UK Parliament / Open data

Health and Care Bill

My Lords, I have added my name to Amendment 146 in the name of the noble Baroness, Lady Merron, but I support all the amendments in this group. Taken together and perhaps integrated a bit better, they strengthen the focus in the Bill on workforce issues and workforce planning. I also congratulate the noble Lord, Lord Stevens, on his contribution to open government.

For too long, we have been preoccupied with the funding of our health and care system and have tended to assume—I confess that as a Minister I certainly did this to some extent—that if Governments made enough money available, we would be able to acquire the staff we needed, always forgetting, I think, that health and care is a highly labour-intensive industry, possibly the most highly labour-intensive industry in our country.

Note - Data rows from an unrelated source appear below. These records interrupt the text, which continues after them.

import Summits.MatrixMultiplication.OmegaCensus.STPPSmallPatternKernelSearchStab
import Summits.MatrixMultiplication.OmegaCensus.STPPSmallPatternKernelProduct

/-!
# ω-census, `(2,1,1)^6` is infeasible in `ℤ/2 × ℤ/14` — kernel search (stabiliser normal form), part 31 of 38

HONEST FRAMING (pub-omega census; verbatim): lottery ticket; floor = certified bounds/negative ranges.
Census STRUCTURE bookkeeping of the STPP track (seat pub-omega-eng2 = ENG2, gen 34, on the kernel engine of seat pub-omega-stpp-3 gen 23
with the stabiliser normal form / global mask of `STPPSmallPatternKernelSearchStab.lean`; STRUCTURE row B5, the threshold column
`T1(H) = max {k : (2,1,1)^k ⊆ H}`, lower side of the `k = 6` ORDER LAW `(2,1,1)⁶ ⊆ G ↔ 30 ≤ |G|`), not progress on `ω`: small patterns
in small groups bound no exponent.

Chunks of the kernel mask search `STPP211Neg.search3 (prodGC 2 (zcode 14)) 6` (`decide +kernel`; ≈ 193 s of kernel time predicted); assembled in
`STPPSmallPatternNone211K6P2x14.lean`.  Chunk entries `(d, x1, x2, x3, xg)`: representative `d` of `A₀ = {0, d}`, exclusion masks of the first three levels, global
exclusion mask (`STPPSmallPatternKernelSearchStab.lean`).

References: H. Cohn, R. Kleinberg, B. Szegedy, C. Umans, FOCS 2005 (arXiv:math/0511460), Def. 5.1.  Record: pub-omega HOME
`pub-omega-eng2-g34/` (ENG2's C mirror `k211g.c` of the kernel tree with the level-1 and global exclusion masks — `k211c.c` of gen 33
validated to the translation count against stpp-3's `k211v3.py` — gives COMPLETE NONE on this cell with 93385009 mask translations over the
canonical first levels; planner `plan3.py`; farm calibration 67 µs per translation; not used by the proofs).
-/

set_option Elab.async false  -- several kernel pieces: elaborate sequentially (memory)

namespace Summit.MatrixMultiplication.OmegaCensus

namespace STPP211Neg

/-- Chunk list 73 of `ℤ/2 × ℤ/14`, `k = 6` (1122087 mask translations in the mirror ≈ 75 s predicted). -/
def P2_14k6.ch73 : List (ℕ × ℕ × ℕ × ℕ × ℕ) :=
  [(21, 268435453, 268434431, 1, 1)]

/-- Kernel search over chunk list 73 of `ℤ/2 × ℤ/14`, `k = 6`. -/
theorem P2_14k6.s73 : search3 (prodGC 2 (zcode 14)) 6 P2_14k6.ch73 = true := by
  decide +kernel

/-- Chunk list 74 of `ℤ/2 × ℤ/14`, `k = 6` (959380 mask translations in the mirror ≈ 64 s predicted). -/
def P2_14k6.ch74 : List (ℕ × ℕ × ℕ × ℕ × ℕ) :=
  [(21, 268435453, 268433407, 1, 1)]

/-- Kernel search over chunk list 74 of `ℤ/2 × ℤ/14`, `k = 6`. -/
theorem P2_14k6.s74 : search3 (prodGC 2 (zcode 14)) 6 P2_14k6.ch74 = true := by
  decide +kernel

/-- Chunk list 75 of `ℤ/2 × ℤ/14`, `k = 6` (806224 mask translations in the mirror ≈ 54 s predicted). -/
def P2_14k6.ch75 : List (ℕ × ℕ × ℕ × ℕ × ℕ) :=
  [(21, 268435453, 268431359, 1, 1)]

/-- Kernel search over chunk list 75 of `ℤ/2 × ℤ/14`, `k = 6`. -/
theorem P2_14k6.s75 : search3 (prodGC 2 (zcode 14)) 6 P2_14k6.ch75 = true := by
  decide +kernel

/-- The chunk lists of this part, concatenated. -/
def P2_14k6.part31 : List (ℕ × ℕ × ℕ × ℕ × ℕ) :=
  P2_14k6.ch73 ++ P2_14k6.ch74 ++ P2_14k6.ch75

/-- The kernel search over this part's chunks (assembled). -/
theorem P2_14k6.ps31 : search3 (prodGC 2 (zcode 14)) 6 P2_14k6.part31 = true := by
  simp only [P2_14k6.part31, search3_append, P2_14k6.s73, P2_14k6.s74, P2_14k6.s75, Bool.and_self]

end STPP211Neg

end Summit.MatrixMultiplication.OmegaCensus
import Literature.AlgebraicGeometry.Motives.AbelianVarietyGoodReductionFrobenius
import HarnessLib

/-!
# The `ℓ`-adic specialisation datum from a reduction map on geometric points
# (Serre–Tate 1968 §1 Lemma 2; Shimura 1998 §11.1 Prop. 14 (i), §19.4 (19.4a))

[SerreTate1968] J.-P. Serre, J. Tate, *Good reduction of abelian varieties*, Ann. of Math. 88 (1968), §1, Lemma 2
(«the reduction map defines an isomorphism `A_m^I ≅ Ã_m`, commuting with the action of `D(v̄)`»).
[Shimura1998] G. Shimura, *Abelian Varieties with Complex Multiplication and Modular Functions* (1998), §11.1
Prop. 14 (i) («`M_l(λ) = M_l(λ̃)`»), §19.4 (19.4a) («`(t^σ)~ = φ_𝔭(t̃)`»).

Topic `Literature/AlgebraicGeometry/Motives`, namespace `Literature.AlgebraicGeometry.Motives.AbelianVariety.GoodReductionAt`.
THEOREMS ONLY (no definition, no named fact, no instance).  Cell `hodgecm-mathlib` (D-0151), background programme
R-pkg (director BATCH 67, lead B-p20), piece T7a = the PURE `T_ℓ`-PACKAGING of the tree's hypothesis structure
`GoodReductionAt.TateSpecialisation R ℓ` (`Motives/AbelianVarietyGoodReductionFrobenius` :396): given a good-reduction
datum `R` of `A₀` at `v`, a prime `𝔓 ∣ v` of `ℤ̄_K`, and a REDUCTION MAP `red : A₀(K̄) →+ Ā(κ̄)` on geometric points
which (i) induces a bijection `T_ℓ(red)` on Tate modules (it is injective and surjective on every `ℓⁿ`-torsion —
R-pkg T1/T3), (ii) is fixed by the inertia of `𝔓` on the `ℓ`-power torsion (T4), (iii) carries every arithmetic
Frobenius at `𝔓` to the Frobenius endomorphism of `Ā` (T5) and (iv) intertwines `f` with `R.redEnd f` (T6) — all on
the `ℓ`-power torsion POINTS — the datum `TateSpecialisation R ℓ` with `prime = 𝔓` and `equiv = T_ℓ(red)` EXISTS.
No geometry here: the three fields of the structure are the componentwise (`TateModule.proj`) readings of (ii)–(iv).
HC_CM is proved only modulo the printed citations until rung 0 closes.
-/

noncomputable section

open CategoryTheory AlgebraicGeometry IsDedekindDomain
open scoped NumberField

namespace Literature.AlgebraicGeometry.Motives

namespace AbelianVariety

namespace GoodReductionAt

open Literature.NumberTheory.GaloisRepresentations
open Literature.NumberTheory.EllipticCurves (TateModule)

variable {K : Type} [Field K] [NumberField K] {A₀ : AbelianVariety K} {v : HeightOneSpectrum (𝓞 K)}

omit [NumberField K] in
/-- `a_n ∈ A₀[ℓⁿ](K̄)` (as the `ℤ`-indexed `geomTorsion`) for every `a ∈ T_ℓ A₀`. [cite: SerreTate1968, §1] -/
theorem proj_mem_geomTorsion (ℓ : ℕ) [Fact ℓ.Prime] (a : A₀.tateModule ℓ) (n : ℕ) :
    TateModule.proj ℓ n a ∈ A₀.geomTorsion (ℓ ^ n : ℕ) := by
  rw [mem_geomTorsion_iff', natCast_zsmul]
  exact TateModule.pow_smul_proj n a

/-- **The `ℓ`-adic specialisation datum from a reduction map** (Serre–Tate §1 Lemma 2 + Shimura (19.4a) + Prop. 14 (i),
packaged): see the module docstring.  The conclusion also records the two identifications consumers need:
`T.prime = 𝔓` and `(T.equiv a)_n = red (a_n)`.
[cite: SerreTate1968, §1 Lemma 2] [cite: Shimura1998, §11.1 Prop. 14 (i); §19.4 (19.4a)] -/
theorem exists_tateSpecialisation_of_reductionMap (R : A₀.GoodReductionAt v) (ℓ : ℕ) [Fact ℓ.Prime]
    (𝔓 : Ideal (absIntegers (𝓞 K) K)) (h𝔓 : 𝔓 ∈ v.primesAbove)
    (red : A₀.geomPoints →+ R.reduction.geomPoints)
    (hbij : Function.Bijective (TateModule.map ℓ red))
    (hinert : ∀ (n : ℕ) (σ : Field.absoluteGaloisGroup K), σ ∈ 𝔓.inertia (Field.absoluteGaloisGroup K) →
      ∀ x : A₀.geomPoints, x ∈ A₀.geomTorsion (ℓ ^ n : ℕ) → σ • x = x)
    (hfrob : ∀ (n : ℕ) (σ : Field.absoluteGaloisGroup K), IsArithFrobAt (𝓞 K) σ 𝔓 →
      ∀ x : A₀.geomPoints, x ∈ A₀.geomTorsion (ℓ ^ n : ℕ) →
        red (σ • x) = Hom.geomPointsMap (frobeniusHom R.reduction) (red x))
    (hend : ∀ (n : ℕ) (f : End A₀) (x : A₀.geomPoints), x ∈ A₀.geomTorsion (ℓ ^ n : ℕ) →
      red (Hom.geomPointsMap (f : A₀ ⟶ A₀) x) =
        Hom.geomPointsMap (R.redEnd f : R.reduction ⟶ R.reduction) (red x)) :
    ∃ T : R.TateSpecialisation ℓ, T.prime = 𝔓 ∧
      ∀ (a : A₀.tateModule ℓ) (n : ℕ), TateModule.proj ℓ n (T.equiv a) = red (TateModule.proj ℓ n a) := by
  refine ⟨{ prime := 𝔓
            prime_mem := h𝔓
            equiv := LinearEquiv.ofBijective (TateModule.map ℓ red) hbij
            smul_eq_self_of_mem_inertia := fun σ hσ x => ?_
            equiv_smul := fun σ hσ x => ?_
            equiv_tateModuleMap := fun f x => ?_ }, rfl, fun a n => rfl⟩
  · -- (a) inertia acts trivially: componentwise on `A₀[ℓⁿ](K̄)`
    exact TateModule.ext fun n => by
      rw [TateModule.proj_smul_of_distribMulAction]
      exact hinert n σ hσ _ (proj_mem_geomTorsion ℓ x n)
  · -- (b) (19.4a): `red (σ • a_n) = Frob (red a_n)`
    exact TateModule.ext fun n => by
      rw [LinearEquiv.ofBijective_apply, LinearEquiv.ofBijective_apply, TateModule.proj_map,
        TateModule.proj_smul_of_distribMulAction, tateModuleMap, TateModule.proj_map, TateModule.proj_map]
      exact hfrob n σ hσ _ (proj_mem_geomTorsion ℓ x n)
  · -- (c) Prop. 14 (i): `red (f a_n) = (redEnd f) (red a_n)`
    exact TateModule.ext fun n => by
      rw [LinearEquiv.ofBijective_apply, LinearEquiv.ofBijective_apply, TateModule.proj_map, tateModuleMap,
        TateModule.proj_map, tateModuleMap, TateModule.proj_map, TateModule.proj_map]
      exact hend n f _ (proj_mem_geomTorsion ℓ x n)

end GoodReductionAt

end AbelianVariety

end Literature.AlgebraicGeometry.Motives

end
/-- **EXACT REPRESENTATION OF EVERY STATIONARY FAMILY**: the canonical scheme read out by `h ↦ B h.toFun` from the constant history `p`
represents `T4BetaStationary.ofFunctional B p` EXACTLY (`RepresentsAut`), for ANY functional `B`. [folklore] -/
theorem representsAut_canon (B : (ℕ → ℝ) → ℝ) (p γ : ℝ) :
    RepresentsAut (canon θ) (fun h : Hist θ => B h.toFun) (Hist.const θ p) γ (ofFunctional B p) := by
  intro k v _
  show B (padHist p v) = B _
  rw [toFun_state_canon_extd]

/-- **A FUNCTIONAL WITH (R17)'s MEMORY PROFILE IS A READ-OUT LIPSCHITZ ON THE BOX HISTORIES**, constant `Cm·max 1 γ`
(`Hist.tsum_profile_le_dist`). [folklore] -/
theorem readLipschitzOn_canon {B : (ℕ → ℝ) → ℝ} {Cm γ : ℝ} (hB : MemoryProfile Cm (θ : ℝ) γ B) (hCm : 0 ≤ Cm) :
    ReadLipschitzOn (fun h : Hist θ => B h.toFun) (boxHists θ γ) (Cm * max 1 γ) := by
  intro h hh h' hh'
  calc |B h.toFun - B h'.toFun| ≤ Cm * ∑' j, (θ : ℝ) ^ j * |h.toFun j - h'.toFun j| := hB _ _ hh hh'
    _ ≤ Cm * (max 1 γ * dist h h') := mul_le_mul_of_nonneg_left (Hist.tsum_profile_le_dist hh hh') hCm
    _ = Cm * max 1 γ * dist h h' := by ring

end Canon

/-! ## §3 The converse: NE4's three shapes ⇒ geometric proximity to the read-out of the canonical θ-contracting scheme -/

section Converse

variable {θ : Set.Ico (0:ℝ) 1} {β : HBeta} {Λ : ℕ → ℕ → ℝ} {c Cm γ p : ℝ}

/-- **THE CONVERSE OF `AutonomousScheme` (up to geometric error).**  If `β` has node U2's three shapes — `ScaleShiftRate c θ γ β`,
`HistLipschitz Λ γ β`, `FadingMemory Cm θ Λ` — then for any padding value `p ∈ ]0,γ]` the CANONICAL scheme `canon θ` from `const p`, read out
by (R17)'s continuum β-functional `betaInf β`, (i) has every shape of `AutonomousScheme` on the box histories (invariant set containing the bare
state; contraction rate `θ`; coupling constant `1`; first step `1`; read-out constant `Cm·max 1 γ`), (ii) represents the stationary family
`ofFunctional (betaInf β) p` EXACTLY, and (iii) `β` is `cθ^k∕(1−θ)`-close to that family on the boxes.  So the input triple «NE4 + history moduli
with fading memory» implies geometric proximity to the read-out of a θ-contracting Markov-state scheme, and (file A) exact representation by such a
scheme implies the triple: the autonomous reading is necessary as well as sufficient, up to the error `cθ^k∕(1−θ)` — under which `ScaleShiftRate` (NE4
proper) is stable and the Lipschitz moduli are not ((R17)'s round trip in the autonomous currency).  Elementary; BY NAME on `T4BetaStationary`. [folklore] -/
theorem near_canonical (hss : ScaleShiftRate c (θ : ℝ) γ β) (hL : HistLipschitz Λ γ β) (hF : FadingMemory Cm (θ : ℝ) Λ)
    (hp0 : 0 < p) (hpγ : p ≤ γ) :
    (Invariant (canon θ) (boxHists θ γ) γ ∧ Hist.const θ p ∈ boxHists θ γ ∧
      StateContraction (canon θ) (boxHists θ γ) (θ : ℝ) γ ∧ StateCouplingLipschitz (canon θ) (boxHists θ γ) 1 γ ∧
      FirstStep (canon θ) (Hist.const θ p) 1 γ ∧
      ReadLipschitzOn (fun h : Hist θ => betaInf β h.toFun) (boxHists θ γ) (Cm * max 1 γ)) ∧
    RepresentsAut (canon θ) (fun h : Hist θ => betaInf β h.toFun) (Hist.const θ p) γ (ofFunctional (betaInf β) p) ∧
    ∀ k (v : Fin (k + 1) → ℝ), v ∈ Box γ k → |β k v - ofFunctional (betaInf β) p k v| ≤ c * (θ : ℝ) ^ k / (1 - (θ : ℝ)) := by
  refine ⟨⟨invariant_canon γ, const_mem_boxHists hp0 hpγ, stateContraction_canon γ, stateCouplingLipschitz_canon γ,
    firstStep_canon γ p, readLipschitzOn_canon (memoryProfile_betaInf hss hL hF (Hist.rate_nonneg θ) (Hist.rate_lt_one θ))
      (constant_nonneg_of_fadingMemory hF)⟩, representsAut_canon _ p γ, fun k v hv => ?_⟩
  show |β k v - betaInf β (padHist p v)| ≤ _
  exact abs_beta_sub_betaInf_padHist_le hss (Hist.rate_lt_one θ) hp0 hpγ hv
/-- **IUTchII:Prop1.3(i)–(ii) RE-CLOSED (C-R33), closer `prop13_i_ii_ofEnvIsoBiTheta`** (abc-iut-L6-t1's `Prop13_i_ii` for the
genuine `M^Θ(𝒞)` from Lemma 5.9 (iv) BY NAME over the interface instance `TemperedFrobenioidData.ofThetaFrobenioid`, kurims II
p. 26) at the same carrier: F-0545 by the genuine producer, the other FACT binders by the producers named above; the [AbsTopIII]
comparison DATA `ψ`, `i₁` (Cor. 1.10 (c)), `i₂` (Rmk. 3.2.1), `c₁`, `c₂`, the base equivalence `eB` and the subquotient record
`Pj` (abc-iut-L2-t4's v1 `ThetaSubquotientProj`, whose inhabitation at a given carrier is a separate question — cf.
abc-iut-L2-t9's p476337 / abc-iut-w6-d079's v2 record p481568) stay binders (not FACT rows; the value-identification residual
G-w4d042-1 belongs to Prop. 1.3 (iii)).  ([IUTchII] Prop 1.3 (i)(ii), kurims p.26) [claim: Mochizuki2012, status: disputed] -/
theorem prop13_i_ii_ofEnvIsoBiTheta_ofThetaSettingYdd_modelTate
    (hΘ : (fun k : (C.thetaEnvData μ hC hS).PiYdd =>
        (m ((ofThetaSettingData μ hC hS h Q R K' constEmb constEmb_injective hinvc hinvp).diffCocycle
          (facts_ofThetaSettingYddData_of_constantsDictionary (hD' := hD)) k))⁻¹) ∈ C.thetaCocycles hC μ) :
    let 𝔉₅ := ofThetaSettingData μ hC hS h Q R K' constEmb constEmb_injective hinvc hinvp
    let h59 := envIsoBiTheta_ofThetaSettingYdd_of_originClause_canonical μ hC hS h Q R K' constEmb constEmb_injective hinvc
      hinvp hconst m hD hΘ
    let h218 := C.thetaEnvData_cor218_ii_of_H2 μ hC hS (prop15iii_etaleThetaDataχqInr p hC)
      (prop15ii_etaleThetaDataχqInr p hC) H2
    ∀ (eB : ConnectedPart (BTemp (C.temperedArithmeticGroup e).Pi) ≌
        BTemp0 (ThetaSetting.ofThetaEnvData (C.rigidData μ hC hS (prop15iii_etaleThetaDataχqInr p hC) L).toThetaEnvData X).PiX)
      (Pj : FrobenioidCyclotomicRigidity.ThetaSubquotientProj 𝔉₅)
      (ψ : ModPow (ModelCyclotomes.intCyc (C.rigidData μ hC hS (prop15iii_etaleThetaDataχqInr p hC) L)).carrier
        (𝔉₅.N : ℕ) ≃* 𝔉₅.lDeltaModN 𝔉₅.BN)
      {MTM Gc PX : Type} [Group MTM] [Group Gc] [Group PX]
      (i₁ : Gc ≃* PX) (i₂ : MTM ≃* Gc) (c₁ : 𝔉₅.muTorsion 𝔉₅.BN 𝔉₅.N ≃* MTM) (c₂ : 𝔉₅.lDeltaModN 𝔉₅.BN ≃* PX),
      Prop13_i_ii (EnvOfFrobenioid.ofEnvIsoBiTheta 𝔉₅ _ _ _ _ _ _ X F h218 (ContinuousMulEquiv.refl _) h59
        (TemperedFrobenioidData.ofThetaFrobenioid _ 𝔉₅ eB)) := by
  intro 𝔉₅ h59 h218 eB Pj ψ MTM Gc PX _ _ _ i₁ i₂ c₁ c₂
  exact prop13_i_ii_ofEnvIsoBiTheta 𝔉₅ _ _ _ _ _ _ X F h218 _ h59 eB Pj ψ i₁ i₂ c₁ c₂

end EnvIsoBiThetaFamily

end Literature.IUT.HodgeArakelov

end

We were often very good at masking the shortcomings in our planning system by historically relying on recruitment from abroad. There were doctors from Africa, India and Europe, nurses from the Philippines and elsewhere, and we had a lot of staff coming in from the EU to work in our social care sector. Brexit and our national preoccupation with limiting immigration has changed all that, and that is before we calculate the effect of Covid on health and care staff recruitment. To give your Lordships just one example, pre-Brexit, 40% of the social care staff in London came from the EU. You simply cannot make that ground up very quickly.

Today’s reality for recruiting health and care staff is that we are operating in a highly competitive national and international labour market. That situation will not change any time soon. The probabilities are that we will have to pay more for staff and give more thought to our working practices and conditions. We will have to do a much better job of planning ahead and take much more seriously the training, support and recruitment and retention of this increasingly scarce resource—people.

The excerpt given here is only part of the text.